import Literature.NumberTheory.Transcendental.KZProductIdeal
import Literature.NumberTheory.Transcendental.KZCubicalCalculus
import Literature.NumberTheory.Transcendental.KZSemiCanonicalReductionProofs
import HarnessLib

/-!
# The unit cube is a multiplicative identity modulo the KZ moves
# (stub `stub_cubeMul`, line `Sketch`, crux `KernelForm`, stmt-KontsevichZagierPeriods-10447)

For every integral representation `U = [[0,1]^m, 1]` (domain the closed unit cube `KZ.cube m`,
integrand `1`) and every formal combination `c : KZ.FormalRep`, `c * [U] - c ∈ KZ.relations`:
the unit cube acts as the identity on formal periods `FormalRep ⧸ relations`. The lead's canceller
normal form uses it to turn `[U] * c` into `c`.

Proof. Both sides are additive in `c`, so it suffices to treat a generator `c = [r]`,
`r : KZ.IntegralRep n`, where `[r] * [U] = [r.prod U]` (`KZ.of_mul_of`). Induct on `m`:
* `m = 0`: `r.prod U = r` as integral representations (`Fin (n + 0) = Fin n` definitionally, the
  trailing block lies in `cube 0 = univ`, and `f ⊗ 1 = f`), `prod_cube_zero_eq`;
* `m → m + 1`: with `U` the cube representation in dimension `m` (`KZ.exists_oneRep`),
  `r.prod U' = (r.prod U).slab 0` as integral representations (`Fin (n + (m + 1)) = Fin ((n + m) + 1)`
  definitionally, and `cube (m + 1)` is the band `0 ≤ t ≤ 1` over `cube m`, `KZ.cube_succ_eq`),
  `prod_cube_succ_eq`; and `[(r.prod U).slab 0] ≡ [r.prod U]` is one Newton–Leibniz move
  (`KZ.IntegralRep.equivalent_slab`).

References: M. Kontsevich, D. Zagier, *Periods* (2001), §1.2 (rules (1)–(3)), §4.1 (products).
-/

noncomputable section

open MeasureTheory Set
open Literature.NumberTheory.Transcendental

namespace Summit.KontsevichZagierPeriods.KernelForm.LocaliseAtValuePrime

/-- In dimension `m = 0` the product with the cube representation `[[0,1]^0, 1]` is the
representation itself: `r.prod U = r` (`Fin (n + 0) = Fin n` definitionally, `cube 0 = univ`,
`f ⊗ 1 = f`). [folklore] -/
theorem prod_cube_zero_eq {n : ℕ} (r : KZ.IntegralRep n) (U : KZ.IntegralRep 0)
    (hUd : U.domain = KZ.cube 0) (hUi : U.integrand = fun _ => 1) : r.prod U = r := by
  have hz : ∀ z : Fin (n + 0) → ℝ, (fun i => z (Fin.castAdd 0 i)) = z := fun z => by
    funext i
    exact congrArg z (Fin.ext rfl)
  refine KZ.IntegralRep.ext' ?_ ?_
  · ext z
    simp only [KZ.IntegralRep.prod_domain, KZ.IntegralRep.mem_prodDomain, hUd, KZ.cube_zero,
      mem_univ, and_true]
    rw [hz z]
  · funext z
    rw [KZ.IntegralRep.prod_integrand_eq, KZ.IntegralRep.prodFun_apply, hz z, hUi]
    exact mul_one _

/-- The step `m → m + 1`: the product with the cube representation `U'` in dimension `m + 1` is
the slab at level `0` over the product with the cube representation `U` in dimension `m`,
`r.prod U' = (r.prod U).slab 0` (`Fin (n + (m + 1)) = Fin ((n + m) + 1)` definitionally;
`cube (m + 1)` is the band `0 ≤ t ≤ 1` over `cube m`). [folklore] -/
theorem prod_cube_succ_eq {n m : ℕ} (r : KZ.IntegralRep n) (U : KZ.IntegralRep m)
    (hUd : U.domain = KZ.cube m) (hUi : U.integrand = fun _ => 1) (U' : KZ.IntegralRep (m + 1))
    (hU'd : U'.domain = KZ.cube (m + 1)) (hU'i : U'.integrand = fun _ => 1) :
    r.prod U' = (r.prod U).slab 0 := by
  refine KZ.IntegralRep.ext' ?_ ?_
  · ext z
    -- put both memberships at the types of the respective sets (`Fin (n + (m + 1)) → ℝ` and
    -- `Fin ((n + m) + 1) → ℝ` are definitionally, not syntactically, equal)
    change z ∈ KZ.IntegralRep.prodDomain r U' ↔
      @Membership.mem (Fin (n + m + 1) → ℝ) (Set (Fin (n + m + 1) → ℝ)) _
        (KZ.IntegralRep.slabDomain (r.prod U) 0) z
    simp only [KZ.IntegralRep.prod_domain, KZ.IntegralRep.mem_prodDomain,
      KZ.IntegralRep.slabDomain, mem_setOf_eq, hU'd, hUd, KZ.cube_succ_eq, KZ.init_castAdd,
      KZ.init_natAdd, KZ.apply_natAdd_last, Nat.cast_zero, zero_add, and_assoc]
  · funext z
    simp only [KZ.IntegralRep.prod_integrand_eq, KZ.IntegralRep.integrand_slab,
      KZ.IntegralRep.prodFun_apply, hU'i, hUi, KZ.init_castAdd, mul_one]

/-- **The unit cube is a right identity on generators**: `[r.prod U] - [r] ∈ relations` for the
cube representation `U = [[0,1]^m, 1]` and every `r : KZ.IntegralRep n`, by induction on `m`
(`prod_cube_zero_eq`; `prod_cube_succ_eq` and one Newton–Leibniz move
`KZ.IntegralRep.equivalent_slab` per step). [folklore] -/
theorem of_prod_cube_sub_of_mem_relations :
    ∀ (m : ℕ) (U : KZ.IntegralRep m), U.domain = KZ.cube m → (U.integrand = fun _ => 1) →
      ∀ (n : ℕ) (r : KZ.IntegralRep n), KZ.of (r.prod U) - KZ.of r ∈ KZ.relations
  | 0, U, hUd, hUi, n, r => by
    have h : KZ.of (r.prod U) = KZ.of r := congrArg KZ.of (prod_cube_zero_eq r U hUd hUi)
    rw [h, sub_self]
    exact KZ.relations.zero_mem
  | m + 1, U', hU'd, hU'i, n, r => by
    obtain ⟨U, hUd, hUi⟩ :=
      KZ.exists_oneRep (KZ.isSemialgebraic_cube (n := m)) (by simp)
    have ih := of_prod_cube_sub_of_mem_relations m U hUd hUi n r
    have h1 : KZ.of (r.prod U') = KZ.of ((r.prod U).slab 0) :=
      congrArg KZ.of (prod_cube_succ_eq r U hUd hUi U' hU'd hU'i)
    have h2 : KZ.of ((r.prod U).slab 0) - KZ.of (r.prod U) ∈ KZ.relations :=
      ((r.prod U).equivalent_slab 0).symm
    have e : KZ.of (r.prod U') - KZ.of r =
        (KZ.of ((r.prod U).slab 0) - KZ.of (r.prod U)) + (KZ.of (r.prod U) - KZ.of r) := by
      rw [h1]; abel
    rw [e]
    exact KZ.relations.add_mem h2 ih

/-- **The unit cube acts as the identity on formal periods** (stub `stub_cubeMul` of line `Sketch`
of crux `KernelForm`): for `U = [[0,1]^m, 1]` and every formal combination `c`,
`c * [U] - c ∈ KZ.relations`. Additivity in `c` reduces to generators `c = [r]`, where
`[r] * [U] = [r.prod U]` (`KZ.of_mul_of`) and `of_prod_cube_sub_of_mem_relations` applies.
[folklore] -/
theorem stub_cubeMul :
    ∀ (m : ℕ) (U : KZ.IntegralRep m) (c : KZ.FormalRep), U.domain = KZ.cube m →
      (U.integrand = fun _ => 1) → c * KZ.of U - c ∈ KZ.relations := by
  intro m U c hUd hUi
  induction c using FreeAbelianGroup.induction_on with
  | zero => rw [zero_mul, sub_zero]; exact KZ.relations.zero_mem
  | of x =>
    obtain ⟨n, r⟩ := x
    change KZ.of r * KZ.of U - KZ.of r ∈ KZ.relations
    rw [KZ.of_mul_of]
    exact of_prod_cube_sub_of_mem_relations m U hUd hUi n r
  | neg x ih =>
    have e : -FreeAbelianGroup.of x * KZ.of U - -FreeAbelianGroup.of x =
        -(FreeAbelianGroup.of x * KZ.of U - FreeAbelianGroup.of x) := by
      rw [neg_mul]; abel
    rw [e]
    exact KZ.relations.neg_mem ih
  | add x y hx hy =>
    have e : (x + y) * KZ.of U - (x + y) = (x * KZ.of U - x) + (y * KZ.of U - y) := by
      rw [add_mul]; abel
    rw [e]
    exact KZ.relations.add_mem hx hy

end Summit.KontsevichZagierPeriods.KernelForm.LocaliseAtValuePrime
########
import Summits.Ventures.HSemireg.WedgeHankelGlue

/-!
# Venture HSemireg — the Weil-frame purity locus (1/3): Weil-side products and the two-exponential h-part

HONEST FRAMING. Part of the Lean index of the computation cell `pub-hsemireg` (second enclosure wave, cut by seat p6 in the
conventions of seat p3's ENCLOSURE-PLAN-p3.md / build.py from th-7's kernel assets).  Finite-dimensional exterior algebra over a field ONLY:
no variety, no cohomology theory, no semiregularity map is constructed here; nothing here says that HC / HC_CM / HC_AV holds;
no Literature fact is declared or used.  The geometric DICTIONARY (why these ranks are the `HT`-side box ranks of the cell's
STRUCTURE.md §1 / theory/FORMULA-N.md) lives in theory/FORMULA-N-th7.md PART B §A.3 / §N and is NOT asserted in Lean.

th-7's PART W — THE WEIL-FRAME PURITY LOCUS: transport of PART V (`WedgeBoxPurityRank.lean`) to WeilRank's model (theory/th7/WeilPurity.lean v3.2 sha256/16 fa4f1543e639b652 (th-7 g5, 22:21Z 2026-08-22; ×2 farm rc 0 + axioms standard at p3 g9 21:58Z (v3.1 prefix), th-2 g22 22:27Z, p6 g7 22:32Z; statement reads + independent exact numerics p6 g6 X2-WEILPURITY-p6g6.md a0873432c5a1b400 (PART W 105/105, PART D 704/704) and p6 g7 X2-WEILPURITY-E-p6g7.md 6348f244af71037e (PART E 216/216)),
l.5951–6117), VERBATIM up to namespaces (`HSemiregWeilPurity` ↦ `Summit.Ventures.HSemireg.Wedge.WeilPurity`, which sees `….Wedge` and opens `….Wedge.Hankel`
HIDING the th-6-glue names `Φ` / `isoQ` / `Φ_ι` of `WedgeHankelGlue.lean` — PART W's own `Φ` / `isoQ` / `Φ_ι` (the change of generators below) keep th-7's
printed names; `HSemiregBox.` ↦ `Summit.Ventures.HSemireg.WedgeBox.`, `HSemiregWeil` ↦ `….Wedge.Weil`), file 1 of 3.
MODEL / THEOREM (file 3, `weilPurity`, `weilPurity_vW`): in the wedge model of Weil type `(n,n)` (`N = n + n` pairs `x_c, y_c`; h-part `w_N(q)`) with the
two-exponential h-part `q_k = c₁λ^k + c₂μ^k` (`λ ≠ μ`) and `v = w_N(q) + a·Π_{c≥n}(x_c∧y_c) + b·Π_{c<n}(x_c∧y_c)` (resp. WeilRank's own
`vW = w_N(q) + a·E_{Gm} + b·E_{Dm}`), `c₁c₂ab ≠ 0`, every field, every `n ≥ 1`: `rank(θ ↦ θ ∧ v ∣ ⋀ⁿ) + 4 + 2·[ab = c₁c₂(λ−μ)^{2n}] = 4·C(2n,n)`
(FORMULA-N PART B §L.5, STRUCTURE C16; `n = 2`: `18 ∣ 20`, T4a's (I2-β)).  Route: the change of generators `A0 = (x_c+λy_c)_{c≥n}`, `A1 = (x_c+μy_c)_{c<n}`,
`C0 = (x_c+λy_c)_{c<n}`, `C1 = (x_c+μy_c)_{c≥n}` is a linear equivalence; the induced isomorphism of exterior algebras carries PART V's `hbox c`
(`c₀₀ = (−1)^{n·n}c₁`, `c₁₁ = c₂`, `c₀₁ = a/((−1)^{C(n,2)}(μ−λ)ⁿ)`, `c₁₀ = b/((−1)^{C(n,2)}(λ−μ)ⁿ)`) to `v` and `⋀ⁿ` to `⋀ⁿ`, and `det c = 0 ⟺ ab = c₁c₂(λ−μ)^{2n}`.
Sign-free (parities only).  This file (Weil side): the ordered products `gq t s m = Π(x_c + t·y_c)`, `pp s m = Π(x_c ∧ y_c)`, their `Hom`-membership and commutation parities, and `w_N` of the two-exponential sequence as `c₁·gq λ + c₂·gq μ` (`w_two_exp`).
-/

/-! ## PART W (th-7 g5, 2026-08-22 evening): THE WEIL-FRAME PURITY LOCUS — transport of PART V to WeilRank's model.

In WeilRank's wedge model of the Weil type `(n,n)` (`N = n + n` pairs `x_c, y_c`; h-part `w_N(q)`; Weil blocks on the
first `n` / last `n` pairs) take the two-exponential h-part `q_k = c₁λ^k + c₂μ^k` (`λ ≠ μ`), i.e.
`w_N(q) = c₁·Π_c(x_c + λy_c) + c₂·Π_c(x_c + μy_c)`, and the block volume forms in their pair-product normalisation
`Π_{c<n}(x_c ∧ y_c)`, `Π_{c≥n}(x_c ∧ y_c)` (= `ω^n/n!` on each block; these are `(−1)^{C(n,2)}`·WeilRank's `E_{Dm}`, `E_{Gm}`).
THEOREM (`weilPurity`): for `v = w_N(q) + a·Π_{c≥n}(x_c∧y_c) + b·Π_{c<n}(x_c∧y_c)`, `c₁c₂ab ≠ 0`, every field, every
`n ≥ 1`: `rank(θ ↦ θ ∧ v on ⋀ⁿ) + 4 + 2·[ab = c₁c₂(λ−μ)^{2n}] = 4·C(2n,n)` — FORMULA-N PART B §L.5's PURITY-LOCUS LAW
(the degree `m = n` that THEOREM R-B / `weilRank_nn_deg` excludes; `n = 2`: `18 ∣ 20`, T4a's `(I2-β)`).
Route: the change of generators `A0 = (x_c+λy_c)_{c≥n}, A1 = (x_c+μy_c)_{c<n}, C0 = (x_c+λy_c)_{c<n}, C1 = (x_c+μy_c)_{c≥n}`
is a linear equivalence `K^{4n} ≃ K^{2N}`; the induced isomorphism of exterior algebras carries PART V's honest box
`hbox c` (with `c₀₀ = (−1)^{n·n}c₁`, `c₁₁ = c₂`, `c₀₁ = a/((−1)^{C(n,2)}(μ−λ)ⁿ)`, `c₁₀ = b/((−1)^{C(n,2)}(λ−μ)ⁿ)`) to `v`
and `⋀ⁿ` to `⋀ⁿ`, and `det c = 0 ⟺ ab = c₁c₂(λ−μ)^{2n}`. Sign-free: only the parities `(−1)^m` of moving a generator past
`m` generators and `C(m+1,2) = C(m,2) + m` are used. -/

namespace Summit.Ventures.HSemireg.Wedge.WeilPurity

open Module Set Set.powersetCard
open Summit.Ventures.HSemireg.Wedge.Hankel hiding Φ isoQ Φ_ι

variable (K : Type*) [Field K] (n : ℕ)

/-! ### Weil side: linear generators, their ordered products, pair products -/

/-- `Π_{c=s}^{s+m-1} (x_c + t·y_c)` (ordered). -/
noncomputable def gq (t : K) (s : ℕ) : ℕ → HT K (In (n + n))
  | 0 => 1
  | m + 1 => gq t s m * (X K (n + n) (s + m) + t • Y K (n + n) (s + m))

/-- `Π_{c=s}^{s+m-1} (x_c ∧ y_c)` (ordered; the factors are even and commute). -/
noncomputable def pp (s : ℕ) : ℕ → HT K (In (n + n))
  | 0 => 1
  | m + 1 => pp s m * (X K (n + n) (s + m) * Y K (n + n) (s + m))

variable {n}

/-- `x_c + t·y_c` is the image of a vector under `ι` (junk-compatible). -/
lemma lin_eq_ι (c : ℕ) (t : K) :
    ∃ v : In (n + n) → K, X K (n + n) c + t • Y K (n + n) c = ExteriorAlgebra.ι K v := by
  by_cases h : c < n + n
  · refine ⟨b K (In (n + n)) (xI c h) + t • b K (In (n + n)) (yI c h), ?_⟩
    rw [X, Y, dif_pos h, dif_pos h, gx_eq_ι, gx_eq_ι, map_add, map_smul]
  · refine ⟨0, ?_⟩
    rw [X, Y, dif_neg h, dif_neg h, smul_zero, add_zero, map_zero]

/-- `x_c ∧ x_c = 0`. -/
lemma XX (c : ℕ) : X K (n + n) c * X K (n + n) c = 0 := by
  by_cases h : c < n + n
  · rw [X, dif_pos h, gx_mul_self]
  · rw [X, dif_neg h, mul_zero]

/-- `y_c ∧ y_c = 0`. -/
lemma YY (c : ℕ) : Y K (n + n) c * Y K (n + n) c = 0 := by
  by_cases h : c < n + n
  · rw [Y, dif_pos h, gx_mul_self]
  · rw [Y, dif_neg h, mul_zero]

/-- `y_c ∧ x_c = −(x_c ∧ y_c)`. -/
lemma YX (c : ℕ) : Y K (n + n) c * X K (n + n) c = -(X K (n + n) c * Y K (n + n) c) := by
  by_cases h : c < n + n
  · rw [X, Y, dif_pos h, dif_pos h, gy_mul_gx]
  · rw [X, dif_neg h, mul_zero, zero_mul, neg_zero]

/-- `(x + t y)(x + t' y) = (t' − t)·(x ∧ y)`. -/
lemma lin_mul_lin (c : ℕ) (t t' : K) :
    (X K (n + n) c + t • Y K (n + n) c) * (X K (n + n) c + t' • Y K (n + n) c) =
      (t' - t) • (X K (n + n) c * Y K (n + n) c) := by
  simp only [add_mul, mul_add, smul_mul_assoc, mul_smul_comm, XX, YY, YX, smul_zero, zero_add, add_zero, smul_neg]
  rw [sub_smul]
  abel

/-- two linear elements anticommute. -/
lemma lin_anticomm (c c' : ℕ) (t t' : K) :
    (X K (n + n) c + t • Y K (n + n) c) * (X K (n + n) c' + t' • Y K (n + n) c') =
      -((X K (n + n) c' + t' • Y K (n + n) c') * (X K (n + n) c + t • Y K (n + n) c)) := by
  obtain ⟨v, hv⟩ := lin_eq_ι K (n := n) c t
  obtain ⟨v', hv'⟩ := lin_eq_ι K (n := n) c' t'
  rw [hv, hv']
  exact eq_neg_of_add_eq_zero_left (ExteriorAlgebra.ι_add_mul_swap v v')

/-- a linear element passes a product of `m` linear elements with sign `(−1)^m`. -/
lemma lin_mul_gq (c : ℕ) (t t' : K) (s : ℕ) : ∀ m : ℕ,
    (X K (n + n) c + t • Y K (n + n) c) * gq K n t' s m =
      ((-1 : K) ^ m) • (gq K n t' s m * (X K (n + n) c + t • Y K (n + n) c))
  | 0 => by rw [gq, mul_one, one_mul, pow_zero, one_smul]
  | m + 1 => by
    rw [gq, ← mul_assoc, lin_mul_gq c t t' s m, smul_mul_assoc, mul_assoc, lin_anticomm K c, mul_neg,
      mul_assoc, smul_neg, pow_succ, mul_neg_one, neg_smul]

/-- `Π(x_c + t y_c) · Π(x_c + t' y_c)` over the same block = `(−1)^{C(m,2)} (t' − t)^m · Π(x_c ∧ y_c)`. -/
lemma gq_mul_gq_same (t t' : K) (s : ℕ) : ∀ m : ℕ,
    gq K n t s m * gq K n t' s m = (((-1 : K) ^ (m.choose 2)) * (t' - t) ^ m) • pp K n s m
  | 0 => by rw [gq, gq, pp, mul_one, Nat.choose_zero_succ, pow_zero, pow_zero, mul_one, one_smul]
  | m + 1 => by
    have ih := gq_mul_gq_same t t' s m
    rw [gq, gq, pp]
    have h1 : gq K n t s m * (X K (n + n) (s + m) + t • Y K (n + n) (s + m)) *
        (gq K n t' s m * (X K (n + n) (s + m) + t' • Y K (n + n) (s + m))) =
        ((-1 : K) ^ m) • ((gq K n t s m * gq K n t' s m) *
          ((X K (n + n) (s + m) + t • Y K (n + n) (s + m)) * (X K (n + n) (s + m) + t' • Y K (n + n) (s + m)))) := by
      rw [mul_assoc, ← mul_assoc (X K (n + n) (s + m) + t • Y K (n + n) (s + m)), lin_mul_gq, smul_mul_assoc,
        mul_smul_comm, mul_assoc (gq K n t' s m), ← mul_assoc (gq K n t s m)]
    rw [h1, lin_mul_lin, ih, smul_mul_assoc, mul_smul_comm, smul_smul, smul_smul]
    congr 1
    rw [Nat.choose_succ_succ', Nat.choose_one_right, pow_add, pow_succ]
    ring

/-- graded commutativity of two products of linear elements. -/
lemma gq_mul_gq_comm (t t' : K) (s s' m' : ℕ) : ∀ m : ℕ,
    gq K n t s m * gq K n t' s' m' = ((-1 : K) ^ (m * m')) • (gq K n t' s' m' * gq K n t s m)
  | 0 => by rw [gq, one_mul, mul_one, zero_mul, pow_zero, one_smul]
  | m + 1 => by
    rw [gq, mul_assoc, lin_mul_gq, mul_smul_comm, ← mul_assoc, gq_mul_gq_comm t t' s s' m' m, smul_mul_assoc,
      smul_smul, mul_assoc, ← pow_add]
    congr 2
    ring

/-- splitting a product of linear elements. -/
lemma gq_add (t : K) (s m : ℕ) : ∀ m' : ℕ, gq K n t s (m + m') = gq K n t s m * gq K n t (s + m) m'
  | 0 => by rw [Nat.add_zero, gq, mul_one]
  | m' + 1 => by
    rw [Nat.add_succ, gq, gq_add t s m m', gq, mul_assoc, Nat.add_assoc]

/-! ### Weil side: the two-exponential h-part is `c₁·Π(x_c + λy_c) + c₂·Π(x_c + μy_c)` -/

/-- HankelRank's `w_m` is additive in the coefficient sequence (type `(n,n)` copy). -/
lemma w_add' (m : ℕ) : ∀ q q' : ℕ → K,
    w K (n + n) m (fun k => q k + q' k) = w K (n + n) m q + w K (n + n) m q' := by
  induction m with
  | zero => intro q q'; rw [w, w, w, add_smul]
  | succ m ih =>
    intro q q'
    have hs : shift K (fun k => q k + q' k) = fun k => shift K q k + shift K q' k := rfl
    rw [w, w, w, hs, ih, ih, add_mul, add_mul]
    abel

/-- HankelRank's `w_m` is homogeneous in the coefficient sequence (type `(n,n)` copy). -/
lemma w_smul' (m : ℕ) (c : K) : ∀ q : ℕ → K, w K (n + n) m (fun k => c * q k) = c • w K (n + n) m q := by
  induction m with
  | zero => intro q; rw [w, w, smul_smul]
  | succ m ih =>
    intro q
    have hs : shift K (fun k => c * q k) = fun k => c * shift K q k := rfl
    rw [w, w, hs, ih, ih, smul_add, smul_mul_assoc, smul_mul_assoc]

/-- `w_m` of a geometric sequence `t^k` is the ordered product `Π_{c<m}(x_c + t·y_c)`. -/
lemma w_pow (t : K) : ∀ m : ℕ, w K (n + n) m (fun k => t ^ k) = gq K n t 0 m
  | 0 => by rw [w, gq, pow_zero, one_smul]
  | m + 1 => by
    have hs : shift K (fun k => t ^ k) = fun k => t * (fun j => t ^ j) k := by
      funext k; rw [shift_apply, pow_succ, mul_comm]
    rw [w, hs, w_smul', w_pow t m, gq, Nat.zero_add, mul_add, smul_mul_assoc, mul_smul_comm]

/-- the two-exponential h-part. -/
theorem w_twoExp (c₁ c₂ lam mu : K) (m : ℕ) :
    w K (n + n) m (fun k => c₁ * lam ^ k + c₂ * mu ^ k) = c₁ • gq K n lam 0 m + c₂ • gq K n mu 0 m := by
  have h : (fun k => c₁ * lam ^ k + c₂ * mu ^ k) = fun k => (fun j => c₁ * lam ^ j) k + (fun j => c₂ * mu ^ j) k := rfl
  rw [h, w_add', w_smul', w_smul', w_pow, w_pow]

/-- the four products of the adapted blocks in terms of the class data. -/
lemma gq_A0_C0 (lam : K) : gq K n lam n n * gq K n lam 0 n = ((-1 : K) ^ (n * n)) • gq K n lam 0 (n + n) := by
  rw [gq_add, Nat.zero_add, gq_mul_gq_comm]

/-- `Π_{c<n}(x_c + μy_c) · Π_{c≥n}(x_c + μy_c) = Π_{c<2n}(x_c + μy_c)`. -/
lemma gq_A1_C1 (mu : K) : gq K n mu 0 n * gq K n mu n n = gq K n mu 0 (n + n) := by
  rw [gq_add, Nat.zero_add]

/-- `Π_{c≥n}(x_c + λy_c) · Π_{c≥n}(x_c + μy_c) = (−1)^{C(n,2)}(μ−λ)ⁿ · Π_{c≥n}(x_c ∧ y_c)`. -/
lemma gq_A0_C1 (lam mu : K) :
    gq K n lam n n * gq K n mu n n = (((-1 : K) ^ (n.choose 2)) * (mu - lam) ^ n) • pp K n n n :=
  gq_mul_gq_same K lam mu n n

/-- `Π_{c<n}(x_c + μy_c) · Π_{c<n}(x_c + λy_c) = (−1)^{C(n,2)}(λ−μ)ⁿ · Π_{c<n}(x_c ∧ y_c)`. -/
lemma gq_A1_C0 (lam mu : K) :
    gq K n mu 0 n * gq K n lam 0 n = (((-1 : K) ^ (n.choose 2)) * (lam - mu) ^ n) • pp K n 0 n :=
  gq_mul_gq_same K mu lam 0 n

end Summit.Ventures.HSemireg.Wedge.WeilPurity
########
**TO DO**.
Every line that contains the string "band" should be copied from the entries.

**THE ANSWER**.
  definitionally, and `cube (m + 1)` is the band `0 ≤ t ≤ 1` over `cube m`, `KZ.cube_succ_eq`),
`cube (m + 1)` is the band `0 ≤ t ≤ 1` over `cube m`). [folklore] -/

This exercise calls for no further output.